# The Skeleton Pirate.



## wackychimp (Jul 16, 2009)

Outstanding costume! I thought it was a statue at first.


----------



## rebeccaowen (Oct 8, 2010)

Two thumbs up. This is great.


----------



## Warlord Blade (Sep 27, 2009)

Does it get hot under all that? The hands look really good too - are they just decorated gloves?


----------



## One eyed Mick (Feb 19, 2008)

That is the most awesome pirate costume ever.....nicely done there matey....!


----------



## Count Chocula (Oct 19, 2007)

Two thumbs up, and a mighty ARRRRRRRRR!


----------



## bobzilla (Nov 15, 2008)

Outstanding !!!


----------



## SkeletonPirate (Jul 26, 2010)

I was wondering if you could do me a huge favor?  

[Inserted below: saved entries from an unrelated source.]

import Summits.BirchSwinnertonDyer.BirchSwinnertonDyer.Theorems.ByReductionTypeAtTwoRankOneAtTwoBigImageOddLocalOneDoorLossless
import Summits.BirchSwinnertonDyer.Uniform.U2.TransportA
import Literature.NumberTheory.EllipticCurves.AnalyticRankOrderProofs
import Literature.NumberTheory.EllipticCurves.RegulatorProofs
import Literature.NumberTheory.EllipticCurves.BSDRootNumberSmallConductorProofs
import Literature.NumberTheory.EllipticCurves.ComplexMultiplicationBurungaleFlachProofs
import Literature.NumberTheory.EllipticCurves.AnomalousOfRationalTorsionProofs
import HarnessLib

/-!
# Route ByReductionTypeAtTwo, crux `RankOneAtTwoBigImageOddLocal` (stmt-BirchSwinnertonDyer-23715), LINE v8 `one_door_analytic`:
# the FULL door law with the PARAMETRISATION CONSTANT floating — `BSD₂(E) ⟺ 2m + [Δ<0] = s_E + s_d + t + 2s + 2·v₂(c)`

Lead prover seat `bsd-line-fkl-p1` g7 (2026-08-28), skeleton v8.4 (the MANIN-FREE reshape).  The line of record v8.3 instantiates
its load-bearing door law `DoorIndexLawFullAtTwo` (AN-28) at a parametrisation datum `Dt` with ODD constant `c`, which it gets
from the stub `S_manin` = PRINT at `4 ∤ N` (Abbes–Ullmo, Česnavičius) + the OPEN `2`-primary Manin conjecture at additive
level `4 ∣ N` (`@[conjecture] ManinOddAdditiveLevelAtTwo`).  But the constant is not an input of `BSD₂`: the tree door
`P2.bsdp_two_iff_of_heegner_rankOne` carries `c²` in its rational `8 I² t_W² / (n k² t_K² c² w² q_d |u| c_W)` and needs only
`c ≠ 0` (a tree theorem, `ModularParametrizationData.maninConstant_ne_zero_holds`); the odd constant was used in
`bsdp_two_iff_doorLawFull_at` (p615533) solely to set `v₂ c = 0`.  This file is that theorem with `v₂ c` CARRIED:

* `bsdp_two_iff_doorLawFullC_at` — for `W` on the slice (odd `#E(ℚ)_tors`, odd `∏ c_ℓ`, analytic rank `1`), an imaginary
  quadratic `K` with door-admissible `d_K` satisfying the Heegner hypothesis and `L(E^{(d_K)},1) ≠ 0`, ANY datum `Dt` (no
  parity hypothesis on its constant), `H`, `ι`, the `K`-rational Heegner point `P`, a globally minimal model `Wd` of the twist
  WITH `BSD(Wd, 2)`, modulo Gross–Zagier / Kolyvagin at `(N_E, W, K)`, GZK, modularity and the (PROVED, p616165) Tamagawa
  receptacle `DoorTwistTamagawaAtTwo`:
  `BSDp W 2 ↔ ∃ m, HasTwoDivisibilityUpToTorsion W K P m ∧
     2m + [Δ_W<0] = ord₂ #Ш(W)[2^∞] + ord₂ #Ш(Wd)[2^∞] + t + 2s + 2·v₂(c_{Dt})`
  (at `2 ∤ c_{Dt}` the last term is `0`, `padicValInt.eq_zero_of_not_dvd`, and this is p615533 verbatim).

Consequence for the line (skeleton v8.4, `Theorems/…OneDoorAnalyticAssemblyC.lean`): with the law stated for every datum
(`@[conjecture] DoorIndexLawFullCAtTwo`, `…OneDoorLawCDefs.lean`) the glue needs only the EXISTENCE of a datum at level `N_E`
(modularity + the odd/any integral Néron multiplier), so `stub_maninPub` and `stub_maninAdditive` leave the cone: stubs 6 → 4.
Proof = p615533's, line for line, with `hvc : v₂ c = padicValInt 2 c` in place of `v₂ c = 0`.  BSD is not proved by any of
this; every antecedent named above is a hypothesis.
-/

set_option autoImplicit false
omit [W.IsGloballyMinimal] in
/-- **The matrix clause determines `N` modulo `2^k`** (test it on a point of exact order `2^k` placed in one coordinate). [folklore]
[cite: SilvermanAEC2009, Cor. III.6.4(b)] -/
theorem matrix_theta_smul_unique_mod (Θ : Cofree ρ ↥(padicCoeffField S) ≃+ (Fin r → ↥(W.geomPrimaryTorsion 2)))
    (a : ↥(padicCoeffIntegers S)) (k : ℕ) {N N' : Fin r → Fin r → ℕ}
    (hN : ∀ (P : Fin r → ↥(geomTorsion W ((2 ^ k : ℕ) : ℤ))) (j : Fin r),
      Θ (a • Θ.symm (fun i ↦ AddSubgroup.inclusion (geomTorsion_natCast_pow_le_geomPrimaryTorsion 2 k W) (P i))) j =
        ∑ i, N i j • AddSubgroup.inclusion (geomTorsion_natCast_pow_le_geomPrimaryTorsion 2 k W) (P i))
    (hN' : ∀ (P : Fin r → ↥(geomTorsion W ((2 ^ k : ℕ) : ℤ))) (j : Fin r),
      Θ (a • Θ.symm (fun i ↦ AddSubgroup.inclusion (geomTorsion_natCast_pow_le_geomPrimaryTorsion 2 k W) (P i))) j =
        ∑ i, N' i j • AddSubgroup.inclusion (geomTorsion_natCast_pow_le_geomPrimaryTorsion 2 k W) (P i))
    (i j : Fin r) : ((2 ^ k : ℕ) : ℤ) ∣ (N i j : ℤ) - (N' i j : ℤ) := by
  obtain ⟨P, hP⟩ := exists_geomPrimaryTorsion_addOrderOf_eq W k
  have hPk : (2 ^ k) • (P : geomPoints W) = 0 := by
    rw [← AddSubmonoidClass.coe_nsmul, ← hP, addOrderOf_nsmul_eq_zero, ZeroMemClass.coe_zero]
  obtain ⟨P', hincl⟩ : ∃ P' : ↥(geomTorsion W ((2 ^ k : ℕ) : ℤ)),
      AddSubgroup.inclusion (geomTorsion_natCast_pow_le_geomPrimaryTorsion 2 k W) P' = P :=
    ⟨⟨(P : geomPoints W), AddSubgroup.torsionBy.nsmul_iff.2 hPk⟩, Subtype.ext rfl⟩
  have key : ∀ M : Fin r → Fin r → ℕ,
      (∀ (P : Fin r → ↥(geomTorsion W ((2 ^ k : ℕ) : ℤ))) (j : Fin r),
        Θ (a • Θ.symm (fun i ↦ AddSubgroup.inclusion (geomTorsion_natCast_pow_le_geomPrimaryTorsion 2 k W) (P i))) j =
          ∑ i, M i j • AddSubgroup.inclusion (geomTorsion_natCast_pow_le_geomPrimaryTorsion 2 k W) (P i)) →
      Θ (a • Θ.symm (fun l ↦ AddSubgroup.inclusion (geomTorsion_natCast_pow_le_geomPrimaryTorsion 2 k W)
        ((Pi.single i P' : Fin r → ↥(geomTorsion W ((2 ^ k : ℕ) : ℤ))) l))) j = M i j • P := fun M hM ↦ by
    rw [hM (Pi.single i P') j, Finset.sum_eq_single i (fun l _ hl ↦ by rw [Pi.single_eq_of_ne hl, map_zero, smul_zero])
      (fun h ↦ (h (Finset.mem_univ i)).elim), Pi.single_eq_same, hincl]
  rw [← hP, addOrderOf_dvd_iff_zsmul_eq_zero, sub_zsmul, ← sub_eq_add_neg, sub_eq_zero, natCast_zsmul, natCast_zsmul,
    ← key N hN, ← key N' hN']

http://www.facebook.com/photo.php?f...17461537.21860.125551117509937&type=1&theater

Skeleton Pirate is trying to win! Just hit LIKE on the page, and then on SKELETON PIRATE's name, in the comments! 
Thats it!

Help me win a one night stay in a hotel on the beach!!!

By the way, LIKE me as well!
Facebook.comTheSkeletonPirate





Thanks all!



~Mike
AKA
Skeleton Pirate!


----------



## kittyvibe (Oct 27, 2008)

Im in Tampa area of Fl. I love your costume. I also like your background, is that a mural or photoshopped in? If a mural, please tell me more, I need one too!


----------



## Its the Great Pumpkin (Jun 20, 2010)

NICE


----------